### Exercise objective
Copy exactly the last part of the listing below, beginning at the line that contains "(8.12) (flows of" and including the final line.

### Information supplied
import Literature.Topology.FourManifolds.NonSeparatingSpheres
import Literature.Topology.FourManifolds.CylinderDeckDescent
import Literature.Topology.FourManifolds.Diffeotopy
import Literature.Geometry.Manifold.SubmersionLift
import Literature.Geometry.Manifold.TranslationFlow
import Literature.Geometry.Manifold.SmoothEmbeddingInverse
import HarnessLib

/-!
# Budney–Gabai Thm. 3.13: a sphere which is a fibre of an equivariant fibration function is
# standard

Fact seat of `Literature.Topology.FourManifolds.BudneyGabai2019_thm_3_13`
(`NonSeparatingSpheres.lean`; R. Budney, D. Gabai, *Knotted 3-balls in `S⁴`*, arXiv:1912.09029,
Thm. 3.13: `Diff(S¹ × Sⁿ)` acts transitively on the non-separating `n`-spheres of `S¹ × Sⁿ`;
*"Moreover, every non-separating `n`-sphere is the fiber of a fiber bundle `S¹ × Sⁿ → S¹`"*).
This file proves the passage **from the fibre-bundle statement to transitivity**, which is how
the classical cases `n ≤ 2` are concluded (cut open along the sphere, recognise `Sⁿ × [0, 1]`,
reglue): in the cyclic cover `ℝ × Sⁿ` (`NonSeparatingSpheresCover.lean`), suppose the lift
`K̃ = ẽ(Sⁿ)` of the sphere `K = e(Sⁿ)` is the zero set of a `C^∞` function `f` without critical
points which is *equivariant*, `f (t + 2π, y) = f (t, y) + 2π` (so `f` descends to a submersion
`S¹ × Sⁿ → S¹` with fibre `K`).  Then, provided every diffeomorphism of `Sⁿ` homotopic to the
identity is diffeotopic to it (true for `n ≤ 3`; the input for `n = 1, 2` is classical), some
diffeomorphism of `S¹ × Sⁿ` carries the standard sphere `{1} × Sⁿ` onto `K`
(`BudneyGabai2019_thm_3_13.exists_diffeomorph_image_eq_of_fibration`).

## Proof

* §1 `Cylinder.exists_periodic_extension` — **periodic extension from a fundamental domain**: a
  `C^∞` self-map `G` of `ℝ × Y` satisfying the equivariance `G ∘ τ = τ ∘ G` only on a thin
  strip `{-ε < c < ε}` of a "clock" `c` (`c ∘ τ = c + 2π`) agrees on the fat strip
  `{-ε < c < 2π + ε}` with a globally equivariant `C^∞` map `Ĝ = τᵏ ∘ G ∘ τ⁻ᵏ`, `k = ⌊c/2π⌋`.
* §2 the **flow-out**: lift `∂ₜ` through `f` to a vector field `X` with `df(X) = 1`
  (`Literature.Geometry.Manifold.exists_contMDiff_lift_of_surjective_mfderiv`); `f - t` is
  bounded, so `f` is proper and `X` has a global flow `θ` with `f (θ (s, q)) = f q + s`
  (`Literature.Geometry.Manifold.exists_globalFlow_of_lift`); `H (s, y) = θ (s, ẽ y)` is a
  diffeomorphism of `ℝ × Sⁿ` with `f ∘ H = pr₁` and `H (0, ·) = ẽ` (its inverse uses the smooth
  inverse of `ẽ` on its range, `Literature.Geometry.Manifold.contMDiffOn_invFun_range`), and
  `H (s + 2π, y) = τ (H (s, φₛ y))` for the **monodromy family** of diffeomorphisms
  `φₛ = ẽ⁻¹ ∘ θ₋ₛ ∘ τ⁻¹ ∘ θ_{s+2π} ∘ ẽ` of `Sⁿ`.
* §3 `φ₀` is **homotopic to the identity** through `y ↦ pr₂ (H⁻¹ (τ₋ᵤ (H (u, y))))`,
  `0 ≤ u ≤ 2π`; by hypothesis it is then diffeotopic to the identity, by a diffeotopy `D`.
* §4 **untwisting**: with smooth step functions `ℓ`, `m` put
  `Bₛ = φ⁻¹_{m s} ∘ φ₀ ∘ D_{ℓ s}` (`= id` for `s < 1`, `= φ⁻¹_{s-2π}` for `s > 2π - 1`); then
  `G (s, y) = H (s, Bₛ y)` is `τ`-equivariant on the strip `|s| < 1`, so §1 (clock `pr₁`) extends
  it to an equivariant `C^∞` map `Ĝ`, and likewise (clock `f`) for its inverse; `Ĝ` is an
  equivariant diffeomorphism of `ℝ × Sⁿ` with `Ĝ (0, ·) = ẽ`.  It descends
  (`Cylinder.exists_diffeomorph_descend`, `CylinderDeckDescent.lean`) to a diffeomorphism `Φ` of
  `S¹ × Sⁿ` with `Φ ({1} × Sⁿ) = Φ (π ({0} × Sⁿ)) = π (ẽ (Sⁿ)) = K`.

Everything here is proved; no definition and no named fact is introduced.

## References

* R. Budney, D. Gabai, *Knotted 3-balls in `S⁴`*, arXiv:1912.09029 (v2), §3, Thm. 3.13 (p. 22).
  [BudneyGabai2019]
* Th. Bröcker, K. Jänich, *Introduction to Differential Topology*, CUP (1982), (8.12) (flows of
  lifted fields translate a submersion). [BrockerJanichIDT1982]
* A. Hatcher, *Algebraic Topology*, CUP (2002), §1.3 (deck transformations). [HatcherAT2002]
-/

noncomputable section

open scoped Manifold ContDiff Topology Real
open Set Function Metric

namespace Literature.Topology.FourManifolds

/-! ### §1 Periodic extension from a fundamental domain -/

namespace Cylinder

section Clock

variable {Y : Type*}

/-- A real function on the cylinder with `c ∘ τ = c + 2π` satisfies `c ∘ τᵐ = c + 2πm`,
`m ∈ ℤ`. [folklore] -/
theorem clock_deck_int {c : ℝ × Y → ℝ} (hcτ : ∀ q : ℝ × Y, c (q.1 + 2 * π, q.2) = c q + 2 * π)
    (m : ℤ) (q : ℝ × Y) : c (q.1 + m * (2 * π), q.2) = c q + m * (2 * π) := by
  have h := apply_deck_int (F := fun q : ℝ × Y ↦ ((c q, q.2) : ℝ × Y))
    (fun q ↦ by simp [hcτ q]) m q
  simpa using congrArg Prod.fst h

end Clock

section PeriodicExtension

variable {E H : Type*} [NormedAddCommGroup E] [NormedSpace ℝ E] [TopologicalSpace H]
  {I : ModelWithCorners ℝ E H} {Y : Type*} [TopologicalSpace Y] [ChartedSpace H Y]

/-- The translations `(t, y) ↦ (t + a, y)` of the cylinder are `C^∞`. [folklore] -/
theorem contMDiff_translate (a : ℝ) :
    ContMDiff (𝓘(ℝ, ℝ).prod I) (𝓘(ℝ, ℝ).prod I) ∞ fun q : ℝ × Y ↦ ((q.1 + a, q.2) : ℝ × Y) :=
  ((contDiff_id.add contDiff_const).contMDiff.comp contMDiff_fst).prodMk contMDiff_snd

### Exercise solution
* Th. Bröcker, K. Jänich, *Introduction to Differential Topology*, CUP (1982), (8.12) (flows of
  lifted fields translate a submersion). [BrockerJanichIDT1982]
* A. Hatcher, *Algebraic Topology*, CUP (2002), §1.3 (deck transformations). [HatcherAT2002]
-/

noncomputable section

open scoped Manifold ContDiff Topology Real
open Set Function Metric

namespace Literature.Topology.FourManifolds

/-! ### §1 Periodic extension from a fundamental domain -/

namespace Cylinder

section Clock

variable {Y : Type*}

/-- A real function on the cylinder with `c ∘ τ = c + 2π` satisfies `c ∘ τᵐ = c + 2πm`,
`m ∈ ℤ`. [folklore] -/
theorem clock_deck_int {c : ℝ × Y → ℝ} (hcτ : ∀ q : ℝ × Y, c (q.1 + 2 * π, q.2) = c q + 2 * π)
    (m : ℤ) (q : ℝ × Y) : c (q.1 + m * (2 * π), q.2) = c q + m * (2 * π) := by
  have h := apply_deck_int (F := fun q : ℝ × Y ↦ ((c q, q.2) : ℝ × Y))
    (fun q ↦ by simp [hcτ q]) m q
  simpa using congrArg Prod.fst h

end Clock

section PeriodicExtension

variable {E H : Type*} [NormedAddCommGroup E] [NormedSpace ℝ E] [TopologicalSpace H]
  {I : ModelWithCorners ℝ E H} {Y : Type*} [TopologicalSpace Y] [ChartedSpace H Y]

/-- The translations `(t, y) ↦ (t + a, y)` of the cylinder are `C^∞`. [folklore] -/
theorem contMDiff_translate (a : ℝ) :
    ContMDiff (𝓘(ℝ, ℝ).prod I) (𝓘(ℝ, ℝ).prod I) ∞ fun q : ℝ × Y ↦ ((q.1 + a, q.2) : ℝ × Y) :=
  ((contDiff_id.add contDiff_const).contMDiff.comp contMDiff_fst).prodMk contMDiff_snd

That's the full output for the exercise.